Rich-club organization
Rich-club regions were defined as the top 13 regions with the highest average nodal degree of all regions in HC patients, accounting for 12% of the total number of regions (Daianu et al., 2015; Yan et al., 2018). Regions other than the rich-club regions were classified as peripheral nodes. The edges in the network were categorized into three types of connections: rich-club connections, which linked two rich-club nodes; feeder connections, which connected one rich node and one peripheral node; and local connections, which connected two peripheral nodes (van den Heuvel et al., 2013). The connectivity strength was a summary measure of connectivity, which was calculated using the sum of the edge weights for each connection type (Yan et al., 2018).
Statistical analysis
Analysis of covariance (ANCOVA) and chi-squared tests were used to compare the demographic and neurocognitive data across the three groups, containing pMCI, sMCI and HC patients. Bonferroni’s correction with a p < 0.05 was used for post hoc analysis when test parameters were met.

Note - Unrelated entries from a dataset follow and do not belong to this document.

/-!
# Giraud's corner step, re-packaged as the induction state at the quadratic transform

Helper file for the stub `giraud_corner_step_state` (CS-conv: the CORNER STEP of Giraud's
induction, Giraud 1983 Lemme 2.3(i), with its output re-packaged as the induction state at `R₁`)
of the line `pfaff-line-log-final-forms` (crux `Valuative.LuAlphaPTorsor`, item
`stmt-ResolutionOfSingularities-0641`).

Setting: `R ⊆ K` a two-dimensional regular local ring dominated by the valuation ring `O`, rich
in `ℤ`-derivations, `R₁` its quadratic transform along `O`, `u = (u 0, u 1)` a regular system of
parameters (a CORNER: full boundary), and the log-content ideal of `f` of the shape
`C(f) = (u 0 ^ N 0 · u 1 ^ N 1) · J₀` with `J₀ ≠ R` of finite colength. Let `x = u i₀` be the
parameter of minimal value, `y` the other one, `t = y / x`; then `R₁ = A_Q`, `A = R[t]`,
`Q = 𝔪_O ∩ A` (`eq_locAtCentre_blowupRing_cornerStep`), and in the chart coordinates
`u' = (x, t)` the log-content of `f` in `R₁` is the total transform
(`content_quadraticTransform_origin`) `C(f) R₁ = (x ^ (N i₀ + N j + r) · t ^ (N j)) · J₀'` with
`J₀'` the localised weak transform of `J₀`, `r = ord J₀`, and `λ(R₁/J₀') < λ(R/J₀)`
(`length_quotient_weakTransform_map_lt_of_not_le`). Then:

* if `t ∈ 𝔪_{R₁}` (the next centre is the ORIGIN of the chart): `Q = (x, t)`
  (`eq_span_pair_of_mem_cornerStepState`: every `a ∈ A` is `c + t g` with `c ∈ R`, and
  `c ∈ Q ∩ R ⊆ 𝔪_R = (x, xt)`), so `𝔪_{R₁} = (x, t)` and `(u', N₁, J₀')` is a CORNER
  state;
* if `t` is a unit of `R₁` (a FREE point): `𝔪_{R₁} = (x, w)` for some `w`
  (`exists_eq_span_pair_of_map_maximalIdeal_le`), the logarithmic condition along `t` is void, and
  `(x ^ n · t ^ m) = (x ^ n)`, so `((x, w), n, J₀')` is a FREE state with boundary `{x}`.

References: J. Giraud, *Forme normale d'une fonction sur une surface de caractéristique
positive*, Bull. SMF 111 (1983), Lemme 2.3(i), §2.5.
-/

set_option linter.dupNamespace false

noncomputable section

open IsLocalRing Literature.AlgebraicGeometry.Resolution

namespace Summit.ResolutionOfSingularities.ResolutionOfSingularities.Theorems.PfaffLine

section CornerStepState

/-- A product over `Fin 2` read off from any index `i₀`: `∏ F = F i₀ * F (i₀ + 1)`.
[folklore] -/
theorem prod_univ_fin_two_cornerStepState {M : Type*} [CommMonoid M] (i₀ : Fin 2)
    (F : Fin 2 → M) : (Finset.univ.prod fun i => F i) = F i₀ * F (i₀ + 1) := by
  rcases fin_two_eq_or_eq_add_one_cornerStep 0 i₀ with rfl | rfl
  · rw [Fin.prod_univ_two]; rfl
  · rw [Fin.prod_univ_two, mul_comm]; rfl

/-- The range of a family indexed by `Fin 2`, read off from any index `i₀`. [folklore] -/
theorem range_eq_pair_cornerStepState {α : Type*} (v : Fin 2 → α) (i₀ : Fin 2) :
    Set.range v = {v i₀, v (i₀ + 1)} := by
  ext z
  simp only [Set.mem_range, Set.mem_insert_iff, Set.mem_singleton_iff]
  constructor
  · rintro ⟨j, rfl⟩
    rcases fin_two_eq_or_eq_add_one_cornerStep i₀ j with rfl | rfl
    · exact Or.inl rfl
    · exact Or.inr rfl
  · rintro (rfl | rfl)
    exacts [⟨i₀, rfl⟩, ⟨i₀ + 1, rfl⟩]

variable {K : Type} [Field K]

open Polynomial in
/-- **The origin of the chart.** In the chart `A = R[t]`, `t = y/x`, of a local ring
`(R, 𝔪 = (x, y))` (`x ≠ 0`): a proper ideal `Q` of `A` containing `x` and `t` IS `(x, t)`.
Indeed every `a ∈ A` is `a = t · g + c` with `g ∈ A`, `c ∈ R` (`a = F(t)`,
`F = X · divX F + C (F 0)`); if `a ∈ Q` then `c ∈ Q ∩ R`, a proper ideal of `R`, so
`c ∈ 𝔪_R` and `c ∈ 𝔪_R A = x A`. [folklore] -/
theorem eq_span_pair_of_mem_cornerStepState {R : Subring K} [IsLocalRing R] {x y : R}
    (hm : maximalIdeal R = Ideal.span {x, y}) (hx0 : x ≠ 0)
    {Q : Ideal (chartAdjoin (K := K) x y)} (hQ : Q ≠ ⊤) (hxQ : chartIncl x y x ∈ Q)
    (htQ : (⟨((y : R) : K) / ((x : R) : K), Algebra.self_mem_adjoin_singleton R _⟩ :
      chartAdjoin (K := K) x y) ∈ Q) :
    Q = Ideal.span {chartIncl x y x,
      ⟨((y : R) : K) / ((x : R) : K), Algebra.self_mem_adjoin_singleton R _⟩} := by
  set t : chartAdjoin (K := K) x y :=
    ⟨((y : R) : K) / ((x : R) : K), Algebra.self_mem_adjoin_singleton R _⟩ with ht
  apply le_antisymm
  · intro a ha
    obtain ⟨F, hF⟩ := exists_aeval_eq_of_mem_adjoin a.2
    set g : chartAdjoin (K := K) x y :=
      ⟨aeval (((y : R) : K) / ((x : R) : K)) F.divX, Polynomial.aeval_mem_adjoin_singleton R _⟩
      with hg
    have hdec : a = t * g + chartIncl x y (F.coeff 0) := Subtype.ext (by
      change (a : K) = ((y : R) : K) / ((x : R) : K) * aeval (((y : R) : K) / ((x : R) : K)) F.divX
        + ((F.coeff 0 : R) : K)
      rw [← hF]
      conv_lhs => rw [← Polynomial.X_mul_divX_add F]
      rw [map_add, map_mul, aeval_X, aeval_C]
      rfl)
    have hc : chartIncl x y (F.coeff 0) ∈ Q := by
      have e : chartIncl x y (F.coeff 0) = a - t * g := by rw [hdec]; ring
      rw [e]
      exact Q.sub_mem ha (Q.mul_mem_right _ htQ)
    have hcm : F.coeff 0 ∈ maximalIdeal R :=
      IsLocalRing.le_maximalIdeal (Ideal.comap_ne_top _ hQ) (Ideal.mem_comap.mpr hc)
    have hcx : chartIncl x y (F.coeff 0) ∈ Ideal.span {chartIncl (K := K) x y x} := by
      rw [← map_maximalIdeal_chartIncl hm hx0]
      exact Ideal.mem_map_of_mem _ hcm
    rw [hdec, Ideal.span_insert]
    exact Submodule.mem_sup.mpr ⟨chartIncl x y (F.coeff 0), hcx, t * g,
      Ideal.mul_mem_right _ _ (Ideal.mem_span_singleton_self t), add_comm _ _⟩
  · rw [Ideal.span_le]
    rintro _ (rfl | rfl)
    exacts [hxQ, htQ]

end CornerStepState

open IsLocalRing
import Summits.Parity.BatemanHorn.Theses.IsogenyRedei
import Summits.Parity.BatemanHorn.Theses.PolynomialMobius
import Summits.Parity.BatemanHorn.Theorems.IsogenyRedeiQuadraticOmegaParityLiouvilleQ1ToAP
import Summits.Parity.BatemanHorn.Theorems.IsogenyRedeiQuadraticOmegaParityLiouvilleAPToOmega
import Summits.Parity.BatemanHorn.Theorems.IsogenyRedeiQuadraticOmegaParityOmegaAPToLiouville

/-!
# `QuadraticOmegaParity` is the degree-2 case of Chowla's polynomial conjecture

Item stmt-Parity-11585 of route `IsogenyRedei` (`QuadraticOmegaParity`: for every irreducible
quadratic `f ∈ ℤ[X]` with positive leading coefficient and every progression `n ≡ a (q)`,
`Σ_{n ≤ x, n ≡ a (q)} (−1)^{ω(f(n))} = o(x)`) is assembled here, from the three landed junctions
`liouvilleQ1_to_liouvilleAP`, `liouvilleAP_to_quadraticOmegaParity` and
`quadraticOmegaParity_to_liouvilleAP`, into its normal forms:

* `quadraticOmegaParity_iff_liouvilleAP` — equivalent to the Liouville form along every AP;
* `quadraticOmegaParity_iff_liouvilleQ1` — equivalent to the Liouville form at `q = 1`, i.e. to
  Chowla's conjecture (Chowla 1965; Teräväinen, Amer. J. Math. 2024, Conj. 1.2) for every irreducible
  integer QUADRATIC: `Σ_{n ≤ x} λ(f(n)) = o(x)`;
* `quadraticOmegaParity_of_polyChowla` — in particular it follows from the crux `PolyChowla`
  (stmt-Parity-0872, all degrees `≥ 2`) of route `PolynomialMobius`, by restriction to degree `2`.

So the item is an open problem exactly as hard as quadratic Chowla, and is implied by the existing
item stmt-Parity-0872. No definitions; everything is a composition of landed theorems.
-/

namespace Summit.Parity.BatemanHorn.Theorems

open Filter Asymptotics Polynomial

/-- `QuadraticOmegaParity` (ω-parity of irreducible integer quadratics along every AP) is equivalent
to the same statement for Liouville's `λ` along every AP (composition of the landed junctions
`quadraticOmegaParity_to_liouvilleAP` and `liouvilleAP_to_quadraticOmegaParity`). [folklore] -/
theorem quadraticOmegaParity_iff_liouvilleAP :
    Summit.Parity.BatemanHorn.Theses.IsogenyRedei.QuadraticOmegaParity ↔
    ∀ f : ℤ[X], Irreducible f → f.natDegree = 2 → 0 < f.leadingCoeff → ∀ q a : ℕ, 0 < q →
      (fun x : ℕ => ∑ n ∈ (Finset.Icc 1 x).filter (fun n : ℕ => n ≡ a [MOD q]),
        (ArithmeticFunction.liouville ((f.eval (n : ℤ)).toNat) : ℝ)) =o[atTop]
          fun x : ℕ => (x : ℝ) :=
  ⟨quadraticOmegaParity_to_liouvilleAP, liouvilleAP_to_quadraticOmegaParity⟩

/-- Along the trivial progression (`q = 1`) the AP-restricted sum is the full sum. [folklore] -/
theorem filter_modEq_one_eq (a x : ℕ) :
    (Finset.Icc 1 x).filter (fun n : ℕ => n ≡ a [MOD 1]) = Finset.Icc 1 x :=
  Finset.filter_true_of_mem fun _ _ => Nat.modEq_one

/-- **Normal form.** `QuadraticOmegaParity` is equivalent to Chowla's conjecture (Liouville form,
`q = 1`) for irreducible integer quadratics with positive leading coefficient:
`Σ_{n ≤ x} λ(f(n)) = o(x)` for every such `f` (Chowla 1965; open — Teräväinen 2024, Conj. 1.2).
Forward: the AP form at `q = 1`; backward: dilation (`liouvilleQ1_to_liouvilleAP`) and the
valuation-truncated squarefree sieve (`liouvilleAP_to_quadraticOmegaParity`). [folklore] -/
theorem quadraticOmegaParity_iff_liouvilleQ1 :
    Summit.Parity.BatemanHorn.Theses.IsogenyRedei.QuadraticOmegaParity ↔
    ∀ f : ℤ[X], Irreducible f → f.natDegree = 2 → 0 < f.leadingCoeff →
      (fun x : ℕ => ∑ n ∈ Finset.Icc 1 x,
        (ArithmeticFunction.liouville ((f.eval (n : ℤ)).toNat) : ℝ)) =o[atTop]
          fun x : ℕ => (x : ℝ) := by
  refine ⟨fun H f hf hd hl => ?_, fun H => liouvilleAP_to_quadraticOmegaParity
    (liouvilleQ1_to_liouvilleAP H)⟩
  have h := quadraticOmegaParity_to_liouvilleAP H f hf hd hl 1 0 Nat.one_pos
  simpa only [filter_modEq_one_eq] using h

/-- **Upstream link.** The crux `PolyChowla` of route `PolynomialMobius` (stmt-Parity-0872:
Chowla's conjecture in Liouville form for every irreducible `f ∈ ℤ[X]` of degree `≥ 2` with
positive leading coefficient) implies `QuadraticOmegaParity` (stmt-Parity-11585), by restriction
to degree `2` and `quadraticOmegaParity_iff_liouvilleQ1`. [folklore] -/
theorem quadraticOmegaParity_of_polyChowla
    (h : Summit.Parity.BatemanHorn.Theses.PolynomialMobius.PolyChowla) :
    Summit.Parity.BatemanHorn.Theses.IsogenyRedei.QuadraticOmegaParity :=
  quadraticOmegaParity_iff_liouvilleQ1.2 fun f hf hd hl => h f hf hd.ge hl

end Summit.Parity.BatemanHorn.Theorems
/-
Origin: expansion seat `literature-prover-pub-hodgecm-cf-kudla-howe-rallis-g2-0`, handover #3 2026-08-18T05:02:26Z (`HOME/pub-hodgecm-cf-kudla-howe-rallis-g2/WeilTheta1964.lean`, md5 56e4c79d, 147 lines);
landed by the gen-6 packager in gate run 22 as `HodgeCM/Literature/WeilTheta1964.lean` (verbatim).
-/
/-
Origin: HOME/pub-hodgecm-cf-kudla-howe-rallis-g2/WeilTheta1964.lean — session
literature-prover-pub-hodgecm-cf-kudla-howe-rallis-g2-0 (unit pub-hodgecm-cf-kudla-howe-rallis-g2, CITED-FACT seat (4) gen 2),
answering GAPS.md adv1g5-O5 (adversarial reader 1, gen 5: "the analytic PRINT input of §3 has no theorem number / page
anywhere in the cell").  Intended place: `HodgeCM/Literature/WeilTheta1964.lean` (imports `Mathlib` only).  Companion prose:
HOME/CITED-FACTS.md § pub-hodgecm-cf-kudla-howe-rallis-g2, KHR-19.
-/
import Mathlib

set_option autoImplicit false

/-!
# Continuity of the adelic Weil representation and of theta series (A. Weil 1964, Chap. III n° 39–41:
# Théorème 6, Lemme 5) — the analytic input of PerL v5 §3.3 (nodes N18, N21, N22, N23b; Thm 3.7)

Typing discipline as in `HodgeCM/Literature/ThetaCorrespondence.lean`: each printed statement is a
`def … : Prop` over a structure of BARE CARRIERS (here: topological spaces and bare functions); nothing is
asserted; the consumer takes `(h : …)` for ITS datum.  The package's consumers are the hypothesis
`hθc : Continuous (Function.uncurry (P.θ P.Φ))` / the `Regular` record of `HodgeCM/PerL34/P36_fd.lean` (pv14)
and `ThetaPeriodCont` (pv11), which until now carried the label "PRINT: Weil 1964" without a locator.

Source (HELD, corpus key `paper:doi-10-1007-bf02391012`, OCR of the Springer PDF; pNNNN = printed page
143 + NNNN − 1): A. Weil, *Sur certains groupes d'opérateurs unitaires*, Acta Math. 111 (1964) 143–211,
doi:10.1007/BF02391012.  Quotations below were read on p0047 (= p. 189), p0051 (= p. 193), p0052 (= p. 194);
accents restored from the OCR.
-/

noncomputable section

universe u

namespace HodgeCM.Literature.Theta

/-- **Carriers for [We64, Chap. III, n° 37–41, pp. 187–194]**: `k` an A-field (number field), `X_k` a
finite-dimensional vector space over `k`, `X_A` its adelisation, `S(X_A)` the Schwartz–Bruhat space with its
topology (n° 11, n° 29), `Mp(X)_A` the adelic metaplectic group — a topological group acting on `S(X_A)` by
unitary operators `(S, Φ) ↦ SΦ` — and `r_k : Ps(X)_k → Mp(X)_A` the canonical lift of the rational
pseudo-symplectic group (n° 38, p. 189: "on a défini ainsi un relèvement continu `r_k` de `Ps(X)_k` dans
`Mp(X)_A`");
* `Mp` — `Mp(X)_A` (topological group); `SX` — `S(X_A)` (topological space); `act S Φ` — `SΦ`;
* `rat` — the subset `{r_k(s) : s ∈ Ps(X)_k} ⊂ Mp(X)_A`;
* `theta Φ S` — `Θ(S) = Σ_{ξ ∈ X_k} (SΦ)(ξ)` (n° 41). -/
structure WeilThetaDatum where
  /-- `Mp(X)_A` -/
  Mp : Type u
  [instTop : TopologicalSpace Mp]
  [instGrp : Group Mp]
  /-- `S(X_A)` -/
  SX : Type u
  [instTopS : TopologicalSpace SX]
  /-- `(S, Φ) ↦ SΦ` -/
  act : Mp → SX → SX
  /-- `r_k(Ps(X)_k) ⊂ Mp(X)_A` -/
  rat : Set Mp
  /-- `Φ ↦ (S ↦ Θ(S) = Σ_{ξ ∈ X_k} (SΦ)(ξ))` -/
  theta : SX → Mp → ℂ

attribute [instance] WeilThetaDatum.instTop WeilThetaDatum.instGrp WeilThetaDatum.instTopS

namespace WeilThetaDatum

variable (D : WeilThetaDatum.{u})

/-- **Continuity of the adelic Weil representation (Weil).**  AS PRINTED [We64, Chap. III, **n° 39**, p. 189
(p0047 L21–L23)]: "Comme dans le cas local, on va montrer maintenant que `(S, Φ) → SΦ` détermine une
application continue de `Mp(X)_A × S(X_A)` dans `S(X_A)`" (proved in n° 39–40).
TYPING: joint continuity of `act`.
PerL v5 USE: §3.3 l. 342 (node N18) "`ω` is a continuous representation of `U(W)(𝔸) × G_U(𝔸)` on `𝒮`" —
composed with the continuous splitting `U(W)(𝔸) × G_U(𝔸) → Mp(𝕎)_A` ([Ku94]/[HKS96 §1]; `ThetaCorrespondence`
§6).  MISMATCH: none (Weil's `S(X_A)` is the full Schwartz–Bruhat space; PerL's `𝒮` takes Fock polynomials at
the archimedean places — a subspace, l. 341). -/
def ActionContinuous : Prop :=
  Continuous (Function.uncurry D.act)

/-- **Continuity and automorphy of theta series (Weil).**  AS PRINTED [We64, Chap. III, n° 41,
**Théorème 6**, p. 193 (p0051 L27–L34)]: "Soient `X_k` un espace vectoriel de dimension finie sur `k`, et `Φ`
une fonction appartenant à `S(X_A)`.  Soit `Θ` la fonction sur `Mp(X)_A`, définie, pour tout `S ∈ Mp(X)_A`,
par la formule `Θ(S) = Σ_{ξ ∈ X_k} (SΦ)(ξ)`.  Alors `Θ` est une fonction continue sur `Mp(X)_A`, invariante par
les translations à gauche déterminées par les éléments de `Mp(X)_A` de la forme `r_k(s)`, avec `s ∈ Ps(X)_k`."
(Proof pp. 193–194 via Lemme 4, Lemme 5: "Soit `C` une partie compacte de `Mp(X)_A`; si `Φ ∈ S(X_A)`,
l'image de `C` par `S → SΦ` est une partie compacte de `S(X_A)`, et il résulte donc du lemme 5 qu'il existe
`Φ₀ ∈ S(X_A)` telle que `|SΦ| ≤ Φ₀` quel que soit `S ∈ C`.  La série qui définit `Θ(S)` est donc, pour
`S ∈ C`, majorée terme à terme par la série `Σ Φ₀(ξ)`.  Celle-ci étant convergente d'après ce qui précède,
cela achève la démonstration.")
TYPING: conjunct 1 = continuity of `S ↦ Θ(S)` for each `Φ`; conjunct 2 = left-invariance under `rat`.
PerL v5 USE: §3.3 l. 381 (node N21: "`θ_Φ` is continuous on the compact space `[G_U] × [U(W)]`"),
ll. 394–396 (node N22: "the kernel `θ_Φ` is continuous on `[G_U] × U(W)(𝔸)` … jointly continuous"), l. 413
(N23b), Thm 3.7 l. 453; package binder `hθc : Continuous (Function.uncurry (P.θ P.Φ))` (`P36_fd.lean`,
`Regular`) — kernel corollary `theta_comp_continuous` below (`θ_Φ(g, h) = Θ(s(g, h))` with `s` the continuous
splitting map).  PerL l. 343 "`Φ ↦ θ_Φ` is continuous from `𝒮` to `C([G_U] × [U(W)])` (uniform norm)" is
Weil's proof argument (Lemme 5 domination on the compact image of `{Φ_n} × 𝒞`, `𝒞` a compact fundamental
set) — PRINT-DERIVED (GAPS adv1g5-O5), not a numbered statement; not typed.  MISMATCH: none. -/
def ThetaContinuousInvariant : Prop :=
  (∀ Φ : D.SX, Continuous (D.theta Φ)) ∧
  ∀ (Φ : D.SX) (γ : D.Mp), γ ∈ D.rat → ∀ S : D.Mp, D.theta Φ (γ * S) = D.theta Φ S

variable {D}

/-- **PerL's binder `hθc`, kernel-checked from Théorème 6:** the theta kernel pulled back along ANY
continuous map `s : Y → Mp(X)_A` (PerL: `Y = U(W)(𝔸) × G_U(𝔸)`, `s` = the Kudla–HKS splitting, continuous) is
continuous — PerL ll. 381, 394–396. -/
theorem ThetaContinuousInvariant.theta_comp_continuous (h : D.ThetaContinuousInvariant) (Φ : D.SX)
    {Y : Type*} [TopologicalSpace Y] {s : Y → D.Mp} (hs : Continuous s) :
    Continuous fun y => D.theta Φ (s y) :=
  (h.1 Φ).comp hs

/-- **Automorphy, kernel-checked from Théorème 6:** `Θ` is invariant under left translation by the
rational elements, so `θ_Φ` descends to `Ps(X)_k \ Mp(X)_A` (PerL l. 266–267: `θ_Φ` is a function on
`[U(W)] × [G_U]`). -/
theorem ThetaContinuousInvariant.theta_left_invariant (h : D.ThetaContinuousInvariant) (Φ : D.SX)
    {γ : D.Mp} (hγ : γ ∈ D.rat) (S : D.Mp) : D.theta Φ (γ * S) = D.theta Φ S :=
  h.2 Φ γ hγ S

end WeilThetaDatum

/-- **Carriers for [We64, Lemme 5, p. 194]**: `G` a locally compact abelian group, `S(G)` its
Schwartz–Bruhat space (n° 11) with its topology; `eval Φ x = Φ(x)`. -/
structure SchwartzBruhatDatum where
  /-- the group `G` -/
  G : Type u
  /-- `S(G)` -/
  SG : Type u
  [instTop : TopologicalSpace SG]
  /-- `Φ ↦ (x ↦ Φ(x))` -/
  eval : SG → G → ℂ

attribute [instance] SchwartzBruhatDatum.instTop

namespace SchwartzBruhatDatum

variable (D : SchwartzBruhatDatum.{u})

/-- **Domination on compact sets of Schwartz–Bruhat functions (Weil).**  AS PRINTED [We64, Chap. III, n° 41,
**Lemme 5**, p. 194 (p0052 L7–L9)]: "Soient `G` un groupe abélien localement compact et `C` une partie
compacte de `S(G)`.  Alors il existe `Φ₀ ∈ S(G)` telle que `|Φ(x)| ≤ Φ₀(x)` quels que soient `Φ ∈ C` et
`x ∈ G`."
TYPING (WEAKER than print): `|Φ(x)| ≤ |Φ₀(x)|` (print has `Φ₀ ≥ 0` real-valued, so `Φ₀(x) = |Φ₀(x)|`).
PerL v5 USE: the domination step behind l. 343 / l. 413 (uniform convergence of the theta series on compact
sets; absolute convergence) — see `ThetaContinuousInvariant`.  MISMATCH: none. -/
def CompactDomination : Prop :=
  ∀ C : Set D.SG, IsCompact C → ∃ Φ₀ : D.SG, ∀ Φ ∈ C, ∀ x : D.G, ‖D.eval Φ x‖ ≤ ‖D.eval Φ₀ x‖

end SchwartzBruhatDatum

end HodgeCM.Literature.Theta

end
/-- Termwise comparison of the orbit products (induction on the multiset). -/
theorem prod_Nfac_le (L : Multiset ℂ) (hgood : ∀ r ∈ L, OrbitGood r) :
    (L.map Nfac).prod ≤ (1 / 2 : ℝ) ^ coreCount L * (L.map Dfac).prod := by
  induction L using Multiset.induction_on with
  | empty => simp [coreCount]
  | cons a L ih =>
    have ha : OrbitGood a := hgood a (Multiset.mem_cons_self a L)
    have hL : ∀ r ∈ L, OrbitGood r := fun r hr => hgood r (Multiset.mem_cons_of_mem hr)
    have ih' := ih hL
    have hN : 0 ≤ Nfac a := by unfold Nfac; positivity
    have hD : 0 ≤ Dfac a := by unfold Dfac; positivity
    have hprodN : 0 ≤ (L.map Nfac).prod :=
      Multiset.prod_nonneg fun x hx => by
        obtain ⟨r, -, rfl⟩ := Multiset.mem_map.1 hx
        unfold Nfac; positivity
    have hprodD : 0 ≤ (L.map Dfac).prod :=
      Multiset.prod_nonneg fun x hx => by
        obtain ⟨r, -, rfl⟩ := Multiset.mem_map.1 hx
        unfold Dfac; positivity
    have hhalf : 0 ≤ (1 / 2 : ℝ) ^ coreCount L := by positivity
    rw [Multiset.map_cons, Multiset.prod_cons, Multiset.map_cons, Multiset.prod_cons]
    by_cases hc : OrbitCore a
    · have hcount : coreCount (a ::ₘ L) = coreCount L + 1 := by
        simp [coreCount, hc]
      rw [hcount, pow_succ]
      calc Nfac a * (L.map Nfac).prod
          ≤ ((1 / 2 : ℝ) * Dfac a) * ((1 / 2 : ℝ) ^ coreCount L * (L.map Dfac).prod) :=
            mul_le_mul hc ih' hprodN (by positivity)
        _ = (1 / 2 : ℝ) ^ coreCount L * (1 / 2) * (Dfac a * (L.map Dfac).prod) := by ring
    · have hcount : coreCount (a ::ₘ L) = coreCount L := by
        simp [coreCount, hc]
      rw [hcount]
      calc Nfac a * (L.map Nfac).prod
          ≤ Dfac a * ((1 / 2 : ℝ) ^ coreCount L * (L.map Dfac).prod) :=
            mul_le_mul ha ih' hprodN hD
        _ = (1 / 2 : ℝ) ^ coreCount L * (Dfac a * (L.map Dfac).prod) := by ring

/-- **The sector two-point lemma (PROVED; the card's `SectorTwoPoint`)**: for a symmetrically
factorised Laurent polynomial all of whose zero orbits are non-amplifying,
`‖f(ζ₂)‖⁴ ≤ (1/2)^m ‖f(ζ₁)‖⁴` for every `m ≤ #core zeros`. Pure algebra: with the symmetries
`(∏‖ζ - r‖)⁴ = ∏ N(r)` resp. `∏ D(r)`, then compare termwise. -/
theorem orbit_two_point {f : ℂ → ℂ} {c : ℂ} {k : ℤ} {L : Multiset ℂ}
    (hf : IsFactorisation f c k L) (hL : IsSymmetric L) (hgood : ∀ r ∈ L, OrbitGood r)
    {m : ℕ} (hm : m ≤ coreCount L) :
    ‖f zeta2‖ ^ 4 ≤ (1 / 2 : ℝ) ^ m * ‖f zeta1‖ ^ 4 := by
  rw [norm_of_isFactorisation hf norm_zeta2, norm_of_isFactorisation hf norm_zeta1, mul_pow, mul_pow,
    prod_pow_four_eq hL zeta2, prod_pow_four_eq hL zeta1]
  have hN : (L.map fun r => ‖zeta2 - r‖ * ‖zeta2 + r‖ * ‖zeta2 - conj r‖ * ‖zeta2 + conj r‖).prod =
      (L.map Nfac).prod := rfl
  have hD : (L.map fun r => ‖zeta1 - r‖ * ‖zeta1 + r‖ * ‖zeta1 - conj r‖ * ‖zeta1 + conj r‖).prod =
      (L.map Dfac).prod := rfl
  rw [hN, hD]
  have hprodD : 0 ≤ (L.map Dfac).prod :=
    Multiset.prod_nonneg fun x hx => by
      obtain ⟨r, -, rfl⟩ := Multiset.mem_map.1 hx
      unfold Dfac; positivity
  have hpow : (1 / 2 : ℝ) ^ coreCount L ≤ (1 / 2 : ℝ) ^ m :=
    pow_le_pow_of_le_one (by norm_num) (by norm_num) hm
  have hc4 : 0 ≤ ‖c‖ ^ 4 := by positivity
  calc ‖c‖ ^ 4 * (L.map Nfac).prod
      ≤ ‖c‖ ^ 4 * ((1 / 2 : ℝ) ^ coreCount L * (L.map Dfac).prod) :=
        mul_le_mul_of_nonneg_left (prod_Nfac_le L hgood) hc4
    _ ≤ ‖c‖ ^ 4 * ((1 / 2 : ℝ) ^ m * (L.map Dfac).prod) := by
        apply mul_le_mul_of_nonneg_left _ hc4
        exact mul_le_mul_of_nonneg_right hpow hprodD
    _ = (1 / 2 : ℝ) ^ m * (‖c‖ ^ 4 * (L.map Dfac).prod) := by ring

Furthermore, two-sample t-tests (age- and sex-corrected) were performed to compare the AUC values of network metrics, including between the three groups (p < 0.05, FDR-corrected).
Lastly, correlation analysis was conducted to explore the relationship between altered network metrics and various types of cognitive function, including EM and EF. The correlation between network metrics and age, gender, years of education and volume of grey matter was also assessed (Bonferroni-corrected, p < 0.05).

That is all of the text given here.